3. Upload Data to S3#

# Setup S3 paths
session = Session()
bucket = session.default_bucket()
prefix = 'clarify-test'

# Save test data (without target for inference)
test_data = X_test.copy()
test_data['target'] = y_test
test_data.to_csv('/tmp/test_data.csv', index=False)

# Save model
joblib.dump(model, '/tmp/model.joblib')

# Upload to S3
s3_client = boto3.client('s3')
s3_client.upload_file('/tmp/test_data.csv', bucket, f'{prefix}/data/test_data.csv')
s3_client.upload_file('/tmp/model.joblib', bucket, f'{prefix}/model/model.joblib')

data_uri = f's3://{bucket}/{prefix}/data/test_data.csv'
output_uri = f's3://{bucket}/{prefix}/output'

print(f"Data uploaded to: {data_uri}")
print(f"Output will be saved to: {output_uri}")

4. Configure Clarify#

# Data configuration
data_config = DataConfig(
    s3_data_input_path=data_uri,
    s3_output_path=output_uri,
    label='target',
    headers=list(test_data.columns),
    dataset_type='text/csv'
)

# Bias configuration
bias_config = BiasConfig(
    label_values_or_threshold=[1],  # Positive class
    facet_name='gender',
    facet_values_or_threshold=[1]   # Male as sensitive group
)

# SHAP configuration
shap_config = SHAPConfig(
    baseline=None,  # Auto-generate baseline
    num_samples=10,  # Small number for quick test
    agg_method='mean_abs'
)

print("Configurations created successfully")

5. Create Clarify Processor#

# Create Clarify processor
clarify_processor = SageMakerClarifyProcessor(
    role=role,
    instance_count=1,
    instance_type='ml.m5.large',
    sagemaker_session=session
)

print(f"Clarify processor created with role: {role}")

6. Run Pre-training Bias Analysis#

# Run pre-training bias analysis (no model needed)
try:
    clarify_processor.run_pre_training_bias(
        data_config=data_config,
        data_bias_config=bias_config,
        methods=['CI', 'DPL'],  # Class Imbalance and Difference in Positive Proportions
        wait=False,  # Don't wait for completion in test
        logs=False
    )
    print("✅ Pre-training bias analysis job submitted successfully")
except Exception as e:
    print(f"❌ Pre-training bias analysis failed: {str(e)}")
# You can go to SageMaker AI console -> Processing jobs and check the job status
# Or you can run the below command
# Note that it takes ~5min for the job to be complete

response = session.sagemaker_client.describe_processing_job(ProcessingJobName='Clarify-Pretraining-Bias-2025-11-09-02-39-36-699')
print(f"Status: {response['ProcessingJobStatus']}")

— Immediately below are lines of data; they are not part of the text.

import Literature.MathematicalPhysics.QuantumFieldTheory.Balaban1983to89.BlockAveragingFederbush
import Summits.QuantumFields.YangMills.Theorems.UnitScaleTiltProp7HolRatioPerStep
import Literature.MathematicalPhysics.QuantumFieldTheory.Balaban1983to89.BlockAveragingExpMeanLog
import Literature.MathematicalPhysics.QuantumFieldTheory.Balaban1983to89.B12Average05And08
import Literature.Computability.QuantumAlgorithms.QDriftProductFormula
import HarnessLib

/-!
# Crux stmt-QuantumFields-19936 `HistoryTailL` — S-ALIGN brick T: THE `exp ∕ log` TOOLKIT OF THE SMOOTHING GAUGE
# (first-order products of near-identity factors, the exponential chart, `exp(𝔰𝔲) ⊂ SU`, unitary sandwiches)

Cell `ym3-torus` (rung R3 = YM₃ on T³ — a RUNG, NOT the Clay problem), width seat `ym-ust-19936-w3` gen 12, `--supports stmt-QuantumFields-19936 --as helper`.
Summons w2 g11 02:42:44Z «w3 g12: S-ALIGN» (the hierarchical chart with geometric decay below the top).  The sharp step conjugates the rooted comb
gauge by `E(x) = exp Φ(x)`, `Φ(x)` a real convex combination of logarithms of coarse holonomies; every link then reads
`exp(A₁)·F·exp(A₂)·exp(A₃)` with `Σ Aᵢ` = the multilinear increment and `F` a unitary within `O(a)` of `1`.  THIS FILE is the matrix analysis, def-free:
§1 `norm_mul_sub_one_sub_add_le` ∕ `prod_step` (first-order additivity of near-identity products, any normed ring); §2 `norm_exp_sub_one_sub_le_sq`,
`norm_exp_sub_one_le_lin`, `star_exp_of_skew` (the chart); §3 `exp_mem_specialUnitaryGroup` (`exp` of a skew-Hermitian traceless matrix is special
unitary), `star_ite_mlog_eq_neg` ∕ `trace_ite_mlog_eq_zero` (the GUARDED logarithm `if ‖g−1‖<1∕3 then log g else 0` of `g ∈ SU(N)`, `N ≤ 9`, is in `𝔰𝔲`);
`coe_inv_mk_exp`; §4 `norm_sandwich_sub_le`, `norm_coe_sub_coe_eq_dist1`, `norm_mul_coe_sub_le` (unitary bookkeeping; `‖↑g‖ = 1` etc. are ✓`Prop7HolRatioPerStep`, `dist1 = ‖· − 1‖` is ✓`FederbushMean.dist1_SU_eq`).
-/

noncomputable section

open scoped BigOperators Matrix.Norms.L2Operator
open NormedSpace

namespace Summit.QuantumFields.YangMills.Theorems.PoincareLipschitzHierAlignExpToolkit

open Literature.MathematicalPhysics.QuantumFieldTheory.Balaban1983to89
open Literature.MathematicalPhysics.QuantumFieldTheory.Balaban1983to89.MatrixLog (mlog mlog_one)
open Literature.Analysis.Matrix (det_exp_eq_exp_trace)
open Summit.QuantumFields.YangMills.Theorems.Prop7HolRatioPerStep (coe_star_mul_self coe_mul_star_self norm_coe_eq_one norm_star_coe_eq_one)

/-! ## §1 First-order additivity of near-identity products -/

section Ring

variable {A : Type*} [NormedRing A]

/-- `PQ − 1 − (a + b) = (P−1)(Q−1) + (P−1−a) + (Q−1−b)`, in norm. [folklore] -/
theorem norm_mul_sub_one_sub_add_le (P Q a b : A) :
    ‖P * Q - 1 - (a + b)‖ ≤ ‖P - 1‖ * ‖Q - 1‖ + ‖P - 1 - a‖ + ‖Q - 1 - b‖ := by
  have e : P * Q - 1 - (a + b) = (P - 1) * (Q - 1) + ((P - 1 - a) + (Q - 1 - b)) := by noncomm_ring
  rw [e]
  refine (norm_add_le _ _).trans ?_
  have h1 := norm_mul_le (P - 1) (Q - 1)
  have h2 := norm_add_le (P - 1 - a) (Q - 1 - b)
  linarith

/-- `PQ − 1 = (P−1)(Q−1) + (P−1) + (Q−1)`, in norm. [folklore] -/
theorem norm_mul_sub_one_le_of_le {P Q : A} {p q : ℝ} (hP : ‖P - 1‖ ≤ p) (hQ : ‖Q - 1‖ ≤ q) :
    ‖P * Q - 1‖ ≤ p + q + p * q := by
  have e : P * Q - 1 = (P - 1) * (Q - 1) + ((P - 1) + (Q - 1)) := by noncomm_ring
  rw [e]
  refine (norm_add_le _ _).trans ?_
  have hp : 0 ≤ p := (norm_nonneg _).trans hP
  have h1 : ‖(P - 1) * (Q - 1)‖ ≤ p * q :=
    (norm_mul_le _ _).trans (mul_le_mul hP hQ (norm_nonneg _) hp)
  have h2 := norm_add_le (P - 1) (Q - 1)
  linarith

/-- ★ **THE CHAINING STEP**: sizes `p, q` and first-order defects `α, β` of two factors give size `p + q + pq` and defect `pq + α + β`
of the product (linear part `a + b`). [folklore] -/
theorem prod_step {P Q a b : A} {p q α β : ℝ} (hP : ‖P - 1‖ ≤ p) (hPa : ‖P - 1 - a‖ ≤ α) (hQ : ‖Q - 1‖ ≤ q)
    (hQb : ‖Q - 1 - b‖ ≤ β) :
    ‖P * Q - 1‖ ≤ p + q + p * q ∧ ‖P * Q - 1 - (a + b)‖ ≤ p * q + α + β := by
  refine ⟨norm_mul_sub_one_le_of_le hP hQ, (norm_mul_sub_one_sub_add_le P Q a b).trans ?_⟩
  have hp : 0 ≤ p := (norm_nonneg _).trans hP
  have h1 : ‖P - 1‖ * ‖Q - 1‖ ≤ p * q := mul_le_mul hP hQ (norm_nonneg _) hp
  linarith

/-- A factor with NO linear part: `‖F − 1 − 0‖ = ‖F − 1‖` (used for the unitary `O(a)` factors). [folklore] -/
theorem norm_sub_one_sub_zero (F : A) : ‖F - 1 - 0‖ = ‖F - 1‖ := by rw [sub_zero]

/-- A factor that IS its linear part: `‖P − 1 − (P − 1)‖ = 0 ≤ 0`. [folklore] -/
theorem norm_sub_one_sub_self_le (P : A) : ‖P - 1 - (P - 1)‖ ≤ 0 := by rw [sub_self, norm_zero]

end Ring

/-! ## §2 The exponential chart on matrices -/

section Exp

variable {n : Type*} [Fintype n] [DecidableEq n]

/-- For skew-Hermitian `M`, `(exp M)* = exp(−M)`. [folklore] -/
theorem star_exp_of_skew {M : Matrix n n ℂ} (hs : star M = -M) : star (exp M) = exp (-M) := by
  rw [star_exp, hs]

variable [Nonempty n]

/-- `‖exp A − 1 − A‖ ≤ 2x²` for `‖A‖ ≤ x ≤ 1` (`≤ (x²∕2)eˣ`, `e ≤ 3`). [folklore] -/
theorem norm_exp_sub_one_sub_le_sq {a : Matrix n n ℂ} {x : ℝ} (hax : ‖a‖ ≤ x) (hx : x ≤ 1) : ‖exp a - 1 - a‖ ≤ 2 * x ^ 2 := by
  have h := Literature.Computability.QuantumAlgorithms.QDrift.norm_exp_sub_one_sub_le_of_norm_le ℂ hax
  have he : Real.exp x ≤ 3 := (Real.exp_le_exp.2 hx).trans (by have := Real.exp_one_lt_d9; linarith)
  have hx0 : 0 ≤ x := (norm_nonneg a).trans hax
  have : x ^ 2 / 2 * Real.exp x ≤ x ^ 2 / 2 * 3 := mul_le_mul_of_nonneg_left he (by positivity)
  have hx2 := sq_nonneg x
  linarith

/-- `‖exp A − 1‖ ≤ x + 2x²` for `‖A‖ ≤ x ≤ 1`. [folklore] -/
theorem norm_exp_sub_one_le_lin {a : Matrix n n ℂ} {x : ℝ} (hax : ‖a‖ ≤ x) (hx : x ≤ 1) : ‖exp a - 1‖ ≤ x + 2 * x ^ 2 := by
  have h := norm_exp_sub_one_sub_le_sq hax hx
  have e : exp a - 1 = (exp a - 1 - a) + a := by abel
  rw [e]
  exact (norm_add_le _ _).trans (by linarith)

end Exp

/-! ## §3 `exp(𝔰𝔲(N)) ⊂ SU(N)` and the guarded logarithm -/

section SU

variable {n : Type*} [Fintype n] [DecidableEq n]

/-- ★ `exp M ∈ SU(N)` for `M* = −M`, `tr M = 0` (`exp M (exp M)* = exp(M − M) = 1`, `det exp M = e^{tr M} = 1`). [folklore] -/
theorem exp_mem_specialUnitaryGroup {M : Matrix n n ℂ} (hs : star M = -M) (ht : M.trace = 0) :
    exp M ∈ Matrix.specialUnitaryGroup n ℂ := by
  letI : NormedAlgebra ℚ (Matrix n n ℂ) := NormedAlgebra.restrictScalars ℚ ℂ _
  rw [Matrix.mem_specialUnitaryGroup_iff]
  refine ⟨?_, ?_⟩
  · rw [Matrix.mem_unitaryGroup_iff, star_exp, hs, ← exp_add_of_commute (Commute.refl M).neg_right, add_neg_cancel,
      exp_zero]
  · rw [det_exp_eq_exp_trace, ht, exp_zero]

/-- The inverse of `exp M ∈ SU(N)` (`M ∈ 𝔰𝔲`) is `exp(−M)`, as a matrix. [folklore] -/
theorem coe_inv_mk_exp {M : Matrix n n ℂ} (hs : star M = -M) (ht : M.trace = 0) :
    (((⟨exp M, exp_mem_specialUnitaryGroup hs ht⟩ : Matrix.specialUnitaryGroup n ℂ)⁻¹ : Matrix.specialUnitaryGroup n ℂ) :
      Matrix n n ℂ) = exp (-M) := by
  change star (exp M) = exp (-M)
  rw [star_exp, hs]

omit [Fintype n] [DecidableEq n] in
/-- Real combinations stay in `𝔰𝔲`: skew part. [folklore] -/
theorem star_sum_smul_eq_neg {ι : Type*} (s : Finset ι) (c : ι → ℝ) (M : ι → Matrix n n ℂ) (hM : ∀ i ∈ s, star (M i) = -M i) :
    star (∑ i ∈ s, (c i : ℂ) • M i) = -∑ i ∈ s, (c i : ℂ) • M i := by
  rw [star_sum, ← Finset.sum_neg_distrib]
  refine Finset.sum_congr rfl fun i hi => ?_
  rw [star_smul, hM i hi, Complex.star_def, Complex.conj_ofReal, smul_neg]

omit [DecidableEq n] in
/-- Real combinations stay in `𝔰𝔲`: trace part. [folklore] -/
theorem trace_sum_smul_eq_zero {ι : Type*} (s : Finset ι) (c : ι → ℝ) (M : ι → Matrix n n ℂ) (hM : ∀ i ∈ s, (M i).trace = 0) :
    (∑ i ∈ s, (c i : ℂ) • M i).trace = 0 := by
  rw [Matrix.trace_sum]
  exact Finset.sum_eq_zero fun i hi => by rw [Matrix.trace_smul, hM i hi, smul_zero]

/-- The GUARDED logarithm of `g ∈ SU(N)` (`N ≤ 9`) is skew-Hermitian. [folklore] -/
theorem star_ite_mlog_eq_neg (g : Matrix.specialUnitaryGroup n ℂ) :
    star (if ‖(g : Matrix n n ℂ) - 1‖ < 1 / 3 then mlog (g : Matrix n n ℂ) else 0) =
      -(if ‖(g : Matrix n n ℂ) - 1‖ < 1 / 3 then mlog (g : Matrix n n ℂ) else 0) := by
  split_ifs with h
  · exact ExpMeanLog.star_mlog_eq_neg (Matrix.mem_specialUnitaryGroup_iff.1 g.2).1 h.le
  · simp

/-- The GUARDED logarithm of `g ∈ SU(N)`, `N ≤ 9`, is traceless (`N·(1∕3) < π`). [folklore] -/
theorem trace_ite_mlog_eq_zero (hn : Fintype.card n ≤ 9) (g : Matrix.specialUnitaryGroup n ℂ) :
    (if ‖(g : Matrix n n ℂ) - 1‖ < 1 / 3 then mlog (g : Matrix n n ℂ) else 0).trace = 0 := by
  split_ifs with h
  · refine ExpMeanLog.trace_mlog_eq_zero g.2 h.le ?_
    have h9 : (Fintype.card n : ℝ) ≤ 9 := by exact_mod_cast hn
    have hπ := Real.pi_gt_three
    calc (Fintype.card n : ℝ) * ‖(g : Matrix n n ℂ) - 1‖ ≤ 9 * (1 / 3) :=
          mul_le_mul h9 h.le (norm_nonneg _) (by norm_num)
      _ < Real.pi := by linarith
  · simp

/-- Under the guard the guarded logarithm IS the logarithm. [folklore] -/
theorem ite_mlog_eq_of_lt {g : Matrix.specialUnitaryGroup n ℂ} (h : ‖(g : Matrix n n ℂ) - 1‖ < 1 / 3) :
    (if ‖(g : Matrix n n ℂ) - 1‖ < 1 / 3 then mlog (g : Matrix n n ℂ) else 0) = mlog (g : Matrix n n ℂ) := if_pos h

end SU

/-! ## §4 Unitary bookkeeping -/

section Unitary

variable {n : Type*} [Fintype n] [DecidableEq n]

/-- `↑(g h) = ↑g ↑h`. [folklore] -/
theorem coe_mul (g h : Matrix.specialUnitaryGroup n ℂ) :
    ((g * h : Matrix.specialUnitaryGroup n ℂ) : Matrix n n ℂ) = (g : Matrix n n ℂ) * (h : Matrix n n ℂ) := rfl

/-- **Unitary sandwich**: `‖uXv − uYv‖ ≤ ‖X − Y‖` for `‖u‖, ‖v‖ ≤ 1`. [folklore] -/
theorem norm_sandwich_sub_le {u v X Y : Matrix n n ℂ} (hu : ‖u‖ ≤ 1) (hv : ‖v‖ ≤ 1) :
    ‖u * X * v - u * Y * v‖ ≤ ‖X - Y‖ := by
  have e : u * X * v - u * Y * v = u * (X - Y) * v := by noncomm_ring
  rw [e]
  calc ‖u * (X - Y) * v‖ ≤ ‖u‖ * ‖X - Y‖ * ‖v‖ :=
        (norm_mul_le _ _).trans (mul_le_mul_of_nonneg_right (norm_mul_le _ _) (norm_nonneg _))
    _ ≤ 1 * ‖X - Y‖ * 1 := by gcongr
    _ = ‖X - Y‖ := by ring

variable [Nonempty n]

/-- `‖↑g − ↑h‖ = dist1 (g h⁻¹)` (right unitary invariance). [folklore] -/
theorem norm_coe_sub_coe_eq_dist1 (g h : Matrix.specialUnitaryGroup n ℂ) :
    ‖(g : Matrix n n ℂ) - (h : Matrix n n ℂ)‖ = dist1 (g * h⁻¹) := by
  rw [FederbushMean.dist1_SU_eq, coe_mul]
  change _ = ‖(g : Matrix n n ℂ) * star (h : Matrix n n ℂ) - 1‖
  apply le_antisymm
  · have e : (g : Matrix n n ℂ) - h = ((g : Matrix n n ℂ) * star (h : Matrix n n ℂ) - 1) * (h : Matrix n n ℂ) := by
      rw [sub_mul, one_mul, mul_assoc, coe_star_mul_self, mul_one]
    rw [e]
    calc _ ≤ ‖(g : Matrix n n ℂ) * star (h : Matrix n n ℂ) - 1‖ * ‖(h : Matrix n n ℂ)‖ := norm_mul_le _ _
      _ = _ := by rw [norm_coe_eq_one, mul_one]
  · have e : (g : Matrix n n ℂ) * star (h : Matrix n n ℂ) - 1 = ((g : Matrix n n ℂ) - h) * star (h : Matrix n n ℂ) := by
      rw [sub_mul, coe_mul_star_self]
    rw [e]
    calc _ ≤ ‖(g : Matrix n n ℂ) - h‖ * ‖star (h : Matrix n n ℂ)‖ := norm_mul_le _ _
      _ = _ := by rw [norm_star_coe_eq_one, mul_one]

/-- `‖X ↑g − Y ↑g‖ ≤ ‖X − Y‖` and `‖↑g X − ↑g Y‖ ≤ ‖X − Y‖` (one-sided sandwiches). [folklore] -/
theorem norm_mul_coe_sub_le (X Y : Matrix n n ℂ) (g : Matrix.specialUnitaryGroup n ℂ) :
    ‖X * (g : Matrix n n ℂ) - Y * (g : Matrix n n ℂ)‖ ≤ ‖X - Y‖ ∧ ‖(g : Matrix n n ℂ) * X - (g : Matrix n n ℂ) * Y‖ ≤ ‖X - Y‖ := by
  constructor
  · have h := norm_sandwich_sub_le (u := (1 : Matrix n n ℂ)) (v := (g : Matrix n n ℂ)) (X := X) (Y := Y)
      (by rw [norm_one]) (norm_coe_eq_one g).le
    simpa only [one_mul] using h
  · have h := norm_sandwich_sub_le (u := (g : Matrix n n ℂ)) (v := (1 : Matrix n n ℂ)) (X := X) (Y := Y)
      (norm_coe_eq_one g).le (by rw [norm_one])
    simpa only [mul_one] using h

end Unitary

end Summit.QuantumFields.YangMills.Theorems.PoincareLipschitzHierAlignExpToolkit

end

7. Test Configuration Generation#

# Test the internal config generation
from sagemaker.core.clarify import _AnalysisConfigGenerator

try:
    # Generate bias config
    bias_analysis_config = _AnalysisConfigGenerator.bias_pre_training(
        data_config=data_config,
        bias_config=bias_config,
        methods=['CI', 'DPL']
    )
    
    print("✅ Bias analysis config generated successfully")
    print(f"Config keys: {list(bias_analysis_config.keys())}")
    
    # Validate config structure
    required_keys = ['dataset_type', 'label_values_or_threshold', 'facet', 'methods']
    missing_keys = [key for key in required_keys if key not in bias_analysis_config]
    
    if missing_keys:
        print(f"❌ Missing required keys: {missing_keys}")
    else:
        print("✅ All required keys present in config")
        
except Exception as e:
    print(f"❌ Config generation failed: {str(e)}")

8. Test Schema Validation#

# Test schema validation
from sagemaker.core.clarify import ANALYSIS_CONFIG_SCHEMA_V1_0

try:
    # Validate the generated config
    ANALYSIS_CONFIG_SCHEMA_V1_0.validate(bias_analysis_config)
    print("✅ Schema validation passed")
except Exception as e:
    print(f"❌ Schema validation failed: {str(e)}")